Noun verb ambiguity–the so-called “ambicategoricality problem”–is quite common in English. [1] This problem is particularly acute when the sentence is short and there’s less context to inform your interpretation, as is often the case with slogans or other advertising-type writing. There are two distinct problems with this kind of ambiguity: your readership may not understand what you mean, or they may interpret a meaning quite different from what you intended. If the readership is skeptical or outright hostile, misinterpretation is even more likely. Although a writer can’t be held responsible for misinterpretation, it’s a professional writer’s job to make misinterpretation as difficult as possible. Sometimes we fail.

One particularly glaring example of such failure has come up during the US Presidential race: a setting where readerships are inherently skeptical and messages relentlessly parsed. For months, one of the major party candidates—she shall remain nameless—is using a slogan that I literally cannot believe has been approved for use. It is, “Love trumps hate.”

Apart from the questionable wisdom of putting a version of your opponent’s name (albeit in lowercase) on your own signage, the ambicategoricality causes additional problems. This sign can be read in two different ways:

Love (n., subject) trumps (verb, present active) hate (n. direct object)
i.e. the quality of love overcomes the power of hatred. This seems to be the intended meaning.


Love (verb, imperative) trumps (miscapitalized and mispunctuated, but could easily be read as the possessive “Trump’s”) hate (n., direct object)
i.e. we, the sign-holders, recommend that you show affection for Mr. Trump’s hatred.

Slogan ambiguity can be effective when the possible meanings reinforce or complement each other. [2]  But in my professional opinion, this is a terrible slogan.

  • The apparent main meaning depends on uncommon vocabulary. “To trump” is a common term in card games but has an archaic feel and isn’t exactly everyday usage.
  • The alternative reading runs directly counter to the “main” reading
  • The alternative reading is more straightforward: it reads like a simple instruction (more appropriate for a sign) than the philosophical position of the main meaning.

So the main meaning requires some thought, while the alternative one jumps out at you and undercuts it.
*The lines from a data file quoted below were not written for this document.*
import Summits.QuantumFields.YangMills.Theorems.UnitScaleTiltAxialGaugeChartGlue
import Summits.QuantumFields.YangMills.Theorems.UnitScaleTiltProp7BlockDistanceWeights
import Summits.QuantumFields.YangMills.Theorems.UnitScaleTiltProp7SectET3HilbertLettersT3
import HarnessLib

/-!
# Route `UnitScaleTilt`, crux K1 «MinimiserStabilityRegPr» (stmt-QuantumFields-19200), EX face — (L3′b)-GRAD FILE **(G1-3b)(ii-a): THE BALL LETTERS OF ONE BOND** —
# everything the per-bond discharge of ✓`Prop7WeightedGradientAbsorption.hDcol_of_perBond`'s `hloc`∕`hm` needs that does NOT touch the gauge transport `Φ`∕`Ψ`:
# the sup-ball of radius `12ℓ + 4` about the charted bond source `e c` (`ℓ = L^{K−n}`, `e = siteEquiv F K`) sits inside the coarse `ℓ¹`-ball of radius `51` about the block
# of `c`; a pointwise row with coarse exponential decay, read on that ball, costs the slack `e^{51κ}`; the source∕penalty difference of the LOD column on the ball; and the two
# background rows of the torus axial gauge `V := U₀^{axialT U₀ c}` on that ball with their K-free envelopes `ℓδ ≤ 48ε`, `ℓΘ ≤ 4ε(3 + 2457·C)` (px12 g15's (ii) SPEC
# 2026-08-30 06:21Z; px19 g13 LOCATE 06:27Z).

Cell `ym3-torus` (YM ladder rung R3 = continuum SU(2) Yang–Mills on T³ — a RUNG, NOT the Clay problem: not d = 4, not infinite volume, not a mass gap);
width seat `ym3-torus-px19` (gen 13); helper `--supports stmt-QuantumFields-19200`.  THEOREMS ONLY (0 `def`, 0 `sorry`, default heartbeats).

* §1 BALL ↦ COARSE: `site_tdist_le_of_ball` (`Site.tdist c (e⁻¹z) ≤ 3ρ` on `tdist (e c) z ≤ ρ`, ✓`site_tdist_le_three_mul_tdist_siteEquiv`), ★`tdist_iterBlockOf_le_of_ball`
  (`tdist(B c, B e⁻¹z) ≤ 51` on the `12ℓ+4` ball, ✓`tdist_iterBlockOf_le`), ★`exp_neg_mul_tdist_le_of_ball` (`e^{−κ d(B e⁻¹z, y)} ≤ e^{51κ}·e^{−κ d(B c, y)}`).
* §2 ★`decay_on_ball` — a pointwise row `f (e x) ≤ A·e^{−κ d(B x, y)}` read on the ball: `f z ≤ A·e^{51κ}·e^{−κ d(B c, y)}`; ★`norm_sub_le_on_ball` — the penalty-minus-source
  letter `‖(q − f)(z)‖ ≤ (A_pen + A_src)·e^{51κ}·e^{−κ d(B c, y)}` from a decaying penalty row, a bounded source row and the source's one-block support.
* §3 THE BACKGROUND ROWS OF `V := U₀^{axialT U₀ c}` ON THE BALL: ★`norm_bgOfCfg_axialT_sub_one_le_of_ball` (`‖V(z,μ) − 1‖ ≤ 3R·regThreshold` for `tdist (e c) z ≤ R`,
  no wrap `2(R+1) ≤ sitesPerDir`; FIRST clause of (8), ✓`dist1_axialT_le_uniform`), the envelopes at `R := 12ℓ + 4 ≤ 16ℓ`: ★`ell_mul_delta_ball_le` (`ℓ·δ ≤ 48ε`),
  ★`ell_mul_theta_ball_le` (`ℓ·Θ ≤ 4ε·(3 + 2457·C)`, ✓`ell_mul_theta_le` at `r = 16`), and `natCast_radius` (`((12·L^{K−n} + 4 : ℕ) : ℝ) = 12ℓ + 4`).
HONEST SCOPE.  Metric∕letter bookkeeping; nothing of (G1-3b)(ii)'s knit, `hDcol`, the ten EX rows, `hT`, `hGF`, EX, `MinimiserStabilityRegPr` (19200) or the rung is proved;
the Yang–Mills mass gap is NOT proved.
References: [Balaban1985BackgroundPropagators] Thm 3.1 (3.42)–(3.44) pp. 397–398, (3.45)–(3.47) p. 398 (local estimates on cubes, exponentially weighted sup);
[Balaban1985Averaging] (2) p. 17 (blocks), pp. 24–25 (axial gauge); [Balaban1985Variational] (2), (8) p. 278.
-/

set_option autoImplicit false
I’m not a hostile reader, and I have a hard time seeing the main meaning.

And that’s not even mentioning the typographic design, in which “Love” is in red and “trumps” in dark blue on a white background, with “hate” in lighter blue. So the most positive word, “Love” is printed most visibly, but in the color–red–associated with her opponent’s party. The crucial word “hate” appears with much less contrast. In certain lighting it’s possible to miss “hate” altogether, and just read “Love trumps”  The typography on the card reads as a sentence, but in the product description (and some knock-off versions) it’s written as “Love Trumps Hate”, which capitalizes “Trumps”, makes the ambiguity even more apparent, and makes the phrase even easier to mis-read.

To editorialize slightly, the weaknesses of this slogan mirror the weaknesses of its proponent: well-meaning but overly finicky, trying too hard to show cleverness, open to a completely destructive counter-reading. As a cultural artifact, it is fascinating. As a political slogan, it’s terrible. At the time of posting, some 48 hours before voting will be complete in the election, merchandise with this slogan is still available to purchase.

[1] For more on this ambiguity and how language learners come to disentangle it, see Conwell & Morgan, “Is It a Noun or Is It a Verb” Language Learning and Development, 8: 87–112, 2012

[2] As an alternative example, consider the Kentucky department of travel and tourism, whose brilliant slogan is “Unbridled spirit”. This references the two things for which Kentucky is best-known nationally: horse racing and bourbon, while also directly conveying an unrestrained, self-reliant mindset that’s perfectly aligned with the mission of a tourism board.